There were 47 ‘lockdown’ events at the school between May and February, 90% of which concerned border patrol activity.
The location of Uvalde in relation to the Mexican border (left) and a map showing the location of Robb Elementary school compared to the center of Uvalde (right), as seen in the investigation committee’s report
A pair of maps showing the Robb Elementary school and its surrounding property, and a floor plan showing the inside of the school, as seen in the investigation committee’s report
The report also found that Ramos provided a number of warning signs that he was dangerous, but that nobody did anything to address them.
In one incident, Ramos sent someone a message on Instagram on April 2 saying ‘Are you still gonna remember me in 50 something days?’
‘Probably not’ the person responded.
‘Hmm alright we’ll see in may,’ Ramos said back.
He was also obsessed with gore and violent sex online, posting videos of suicides and beheadings, and harassing women who he played video games with.
He was also fired from his job at a Whataburger after threatening a female coworker.
Despite his violent behavior, no red flags were raised about Ramos and he was never reported to authorities.
The report also pointed out that state officials undermined public trust in the investigations in the early days after the shooting by issuing a number of false statements.

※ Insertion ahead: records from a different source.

import Literature.LinearAlgebra.Matrix.UnitaryThreeMinimalNilpotentWitt     -- ★ p852074 (E): `unitary_conj_mem`, `inv_eq_of_unitary`, `isUnit_det_of_unitary`
import Mathlib.Topology.Instances.Matrix
import Mathlib.Topology.Algebra.ContinuousMonoidHom
import HarnessLib

/-!
# `Ad g` on the trace-zero unitary Lie algebra of `J₃` as a CONTINUOUS ADDITIVE AUTOMORPHISM, preserving the discriminant of the characteristic polynomial
# (the transport step of Witt's theorem for the minimal nilpotent orbit)

Topic `LinearAlgebra/Matrix`; namespace `Literature.LinearAlgebra.Matrix.UnitaryThreeWitt` (continued).  THEOREMS ONLY (no definition ∕ instance ∕ notation ∕ named fact ∕ `sorry`).
Brick (W-T) «WITT TRANSPORT» of the `hodgecm-mathlib` cell's ROAD «HC-D» (crux H413 = `stmt-HodgeConjecture-24833`; count-neutral), for D5(iii) (A-p12 (g29)): with ★ (E)
`exists_unitary_conj_single_zero_two` every minimal nilpotent `N′ ∈ 𝔲` is `g (c·E₀₂) g⁻¹` for a unitary `g`; this file packages `X ↦ g X g⁻¹` as `e : ↥𝔲₀ ≃ₜ+ ↥𝔲₀` (R3 carriers:
an ARBITRARY `𝔲₀ : AddSubgroup (Matrix (Fin 3) (Fin 3) K)` with membership hypothesis `h𝔲₀`, `K` a topological field) together with `discr (χ_{gXg⁻¹}) = discr (χ_X)`, so that an
`R2`-shape bound «`∃ U ∈ 𝓝 X₀, ∫⁻ X in U, ηι ↑X ∂μ < ∞`» moves from the model to `N′` by the cell's Haar-transport lemma (★ (HT), LH10-p01) — not repeated here.

* `unitary_inv` (`g` unitary ⇒ `g⁻¹` unitary), `trace_unitary_conj` (`tr (g X g⁻¹) = tr X`), `unitary_conj_mem_traceZero` (`Ad g` preserves `𝔲₀`),
  **`exists_adContinuousAddEquiv`** (`∃ e : ↥𝔲₀ ≃ₜ+ ↥𝔲₀`, `↑(e X) = g X g⁻¹`, `↑(e.symm X) = g⁻¹ X g`), `discr_unitary_conj` (`Matrix.discr (g X g⁻¹) = Matrix.discr X`),
  `charpoly_discr_unitary_conj` (the same in the `(Matrix.charpoly _).discr` spelling of the road's integrand `ηι`).

## References
* [Rogawski1990] J. D. Rogawski, *Automorphic Representations of Unitary Groups in Three Variables* (1990), §1.9 p. 8 (the unitary group acting on its Lie algebra). Context locator.
* [HornJohnson2013] R. A. Horn, C. R. Johnson, *Matrix Analysis*, 2nd ed. (2013), §1.3 (similarity invariance of the characteristic polynomial). Context locator.
-/

set_option autoImplicit false

open Matrix

namespace Literature.LinearAlgebra.Matrix.UnitaryThreeWitt

section Algebra

variable {K : Type*} [Field K] (σ : K →+* K)

/-- The inverse of a unitary matrix is unitary. [cite: Rogawski1990, §1.9 p. 8] -/
theorem unitary_inv {g : Matrix (Fin 3) (Fin 3) K}
    (hg : (g.map σ)ᵀ * !![(0 : K), 0, 1; 0, 1, 0; 1, 0, 0] * g = !![(0 : K), 0, 1; 0, 1, 0; 1, 0, 0]) :
    (g⁻¹.map σ)ᵀ * !![(0 : K), 0, 1; 0, 1, 0; 1, 0, 0] * g⁻¹ = !![(0 : K), 0, 1; 0, 1, 0; 1, 0, 0] := by
  have hdet := isUnit_det_of_unitary σ hg
  have hdetσ : IsUnit ((g.map σ)ᵀ).det := by
    rw [Matrix.det_transpose, show (g.map σ).det = σ g.det by rw [← RingHom.mapMatrix_apply, ← RingHom.map_det]]
    exact hdet.map σ
  have hmapinv : g⁻¹.map σ = (g.map σ)⁻¹ := by
    refine (Matrix.inv_eq_left_inv ?_).symm
    rw [← Matrix.map_mul, Matrix.nonsing_inv_mul g hdet, Matrix.map_one σ (map_zero σ) (map_one σ)]
  rw [hmapinv, Matrix.transpose_nonsing_inv]
  nth_rw 1 [← hg]
  rw [Matrix.mul_assoc, Matrix.mul_assoc, Matrix.mul_assoc, Matrix.mul_nonsing_inv g hdet, Matrix.mul_one, ← Matrix.mul_assoc,
    Matrix.nonsing_inv_mul _ hdetσ, Matrix.one_mul]

/-- `tr (g X g⁻¹) = tr X` for unitary `g`. [cite: HornJohnson2013, §1.3] -/
theorem trace_unitary_conj {g : Matrix (Fin 3) (Fin 3) K}
    (hg : (g.map σ)ᵀ * !![(0 : K), 0, 1; 0, 1, 0; 1, 0, 0] * g = !![(0 : K), 0, 1; 0, 1, 0; 1, 0, 0]) (X : Matrix (Fin 3) (Fin 3) K) :
    Matrix.trace (g * X * g⁻¹) = Matrix.trace X := by
  rw [Matrix.trace_mul_cycle, Matrix.nonsing_inv_mul g (isUnit_det_of_unitary σ hg), Matrix.one_mul]

/-- `Ad g` preserves the trace-zero unitary Lie algebra `𝔲₀` (given by its membership hypothesis). [cite: Rogawski1990, §1.9 p. 8] -/
theorem unitary_conj_mem_traceZero (hσ : ∀ x, σ (σ x) = x) {g : Matrix (Fin 3) (Fin 3) K}
    (hg : (g.map σ)ᵀ * !![(0 : K), 0, 1; 0, 1, 0; 1, 0, 0] * g = !![(0 : K), 0, 1; 0, 1, 0; 1, 0, 0])
    (𝔲₀ : AddSubgroup (Matrix (Fin 3) (Fin 3) K))
    (h𝔲₀ : ∀ X, X ∈ 𝔲₀ ↔ (X.map σ)ᵀ * !![(0 : K), 0, 1; 0, 1, 0; 1, 0, 0] + !![(0 : K), 0, 1; 0, 1, 0; 1, 0, 0] * X = 0 ∧ Matrix.trace X = 0)
    {X : Matrix (Fin 3) (Fin 3) K} (hX : X ∈ 𝔲₀) : g * X * g⁻¹ ∈ 𝔲₀ := by
  obtain ⟨hXs, hXt⟩ := (h𝔲₀ X).mp hX
  exact (h𝔲₀ _).mpr ⟨unitary_conj_mem σ hσ hg hXs, by rw [trace_unitary_conj σ hg, hXt]⟩

/-- `Matrix.discr (g X g⁻¹) = Matrix.discr X` for unitary `g` (★ `discr_units_conj`). [cite: HornJohnson2013, §1.3] -/
theorem discr_unitary_conj {g : Matrix (Fin 3) (Fin 3) K}
    (hg : (g.map σ)ᵀ * !![(0 : K), 0, 1; 0, 1, 0; 1, 0, 0] * g = !![(0 : K), 0, 1; 0, 1, 0; 1, 0, 0]) (X : Matrix (Fin 3) (Fin 3) K) :
    Matrix.discr (g * X * g⁻¹) = Matrix.discr X := by
  exact discr_units_conj g X (isUnit_det_of_unitary σ hg)

/-- The same in the road's integrand spelling: `(χ_{g X g⁻¹}).discr = (χ_X).discr`. [cite: HornJohnson2013, §1.3] -/
theorem charpoly_discr_unitary_conj {g : Matrix (Fin 3) (Fin 3) K}
    (hg : (g.map σ)ᵀ * !![(0 : K), 0, 1; 0, 1, 0; 1, 0, 0] * g = !![(0 : K), 0, 1; 0, 1, 0; 1, 0, 0]) (X : Matrix (Fin 3) (Fin 3) K) :
    (Matrix.charpoly (g * X * g⁻¹)).discr = (Matrix.charpoly X).discr := by
  exact discr_unitary_conj σ hg X

end Algebra

section Topology

variable {K : Type*} [Field K] [TopologicalSpace K] [IsTopologicalRing K] (σ : K →+* K)

/-- **`Ad g : ↥𝔲₀ ≃ₜ+ ↥𝔲₀`** for unitary `g` (continuous additive automorphism with continuous inverse `Ad g⁻¹`), as an ∃-bundle (no definition).
[cite: Rogawski1990, §1.9 p. 8] -/
theorem exists_adContinuousAddEquiv (hσ : ∀ x, σ (σ x) = x) {g : Matrix (Fin 3) (Fin 3) K}
    (hg : (g.map σ)ᵀ * !![(0 : K), 0, 1; 0, 1, 0; 1, 0, 0] * g = !![(0 : K), 0, 1; 0, 1, 0; 1, 0, 0])
    (𝔲₀ : AddSubgroup (Matrix (Fin 3) (Fin 3) K))
    (h𝔲₀ : ∀ X, X ∈ 𝔲₀ ↔ (X.map σ)ᵀ * !![(0 : K), 0, 1; 0, 1, 0; 1, 0, 0] + !![(0 : K), 0, 1; 0, 1, 0; 1, 0, 0] * X = 0 ∧ Matrix.trace X = 0) :
    ∃ e : ↥𝔲₀ ≃ₜ+ ↥𝔲₀, (∀ X : ↥𝔲₀, ((e X : ↥𝔲₀) : Matrix (Fin 3) (Fin 3) K) = g * (X : Matrix (Fin 3) (Fin 3) K) * g⁻¹) ∧
      ∀ X : ↥𝔲₀, ((e.symm X : ↥𝔲₀) : Matrix (Fin 3) (Fin 3) K) = g⁻¹ * (X : Matrix (Fin 3) (Fin 3) K) * g := by
  have hdet := isUnit_det_of_unitary σ hg
  have hg' := unitary_inv σ hg
  have hmem : ∀ X : ↥𝔲₀, g * (X : Matrix (Fin 3) (Fin 3) K) * g⁻¹ ∈ 𝔲₀ := fun X => unitary_conj_mem_traceZero σ hσ hg 𝔲₀ h𝔲₀ X.2
  have hmem' : ∀ X : ↥𝔲₀, g⁻¹ * (X : Matrix (Fin 3) (Fin 3) K) * g ∈ 𝔲₀ := fun X => by
    have h := unitary_conj_mem_traceZero σ hσ hg' 𝔲₀ h𝔲₀ X.2
    rwa [Matrix.nonsing_inv_nonsing_inv g hdet] at h
  refine ⟨{ toFun := fun X => ⟨g * (X : Matrix (Fin 3) (Fin 3) K) * g⁻¹, hmem X⟩,
             invFun := fun X => ⟨g⁻¹ * (X : Matrix (Fin 3) (Fin 3) K) * g, hmem' X⟩,
             left_inv := fun X => Subtype.ext (by
               change g⁻¹ * (g * (X : Matrix (Fin 3) (Fin 3) K) * g⁻¹) * g = (X : Matrix (Fin 3) (Fin 3) K)
               rw [Matrix.mul_assoc g, Matrix.nonsing_inv_mul_cancel_left g _ hdet, Matrix.nonsing_inv_mul_cancel_right g _ hdet]),
             right_inv := fun X => Subtype.ext (by
               change g * (g⁻¹ * (X : Matrix (Fin 3) (Fin 3) K) * g) * g⁻¹ = (X : Matrix (Fin 3) (Fin 3) K)
               rw [Matrix.mul_assoc g⁻¹, Matrix.mul_nonsing_inv_cancel_left g _ hdet, Matrix.mul_nonsing_inv_cancel_right g _ hdet]),
             map_add' := fun X Y => Subtype.ext (by
               change g * ((X : Matrix (Fin 3) (Fin 3) K) + (Y : Matrix (Fin 3) (Fin 3) K)) * g⁻¹ =
                 g * (X : Matrix (Fin 3) (Fin 3) K) * g⁻¹ + g * (Y : Matrix (Fin 3) (Fin 3) K) * g⁻¹
               rw [Matrix.mul_add, Matrix.add_mul]),
             continuous_toFun := ((continuous_const.matrix_mul continuous_subtype_val).matrix_mul continuous_const).subtype_mk _,
             continuous_invFun := ((continuous_const.matrix_mul continuous_subtype_val).matrix_mul continuous_const).subtype_mk _ },
    fun X => rfl, fun X => rfl⟩

end Topology

end Literature.LinearAlgebra.Matrix.UnitaryThreeWitt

One day after the shooting, a Uvalde Police Department lieutenant who was tasked with briefing Texas governor Greg Abbott on the events fainted before the meeting. As a result DPS Regional Director Victor Escalon gave the briefing to the governor based on second hands accounts.
That incident led to Abbott then giving the public a ‘false narrative’ at a press conference, in which he said that the shooting lasted only 40 minutes after police ‘rapidly devised a plan, stacked up and neutralized the attacker.’
Abbott later said he was ‘livid’ that he had been misled and had given a false account to the public.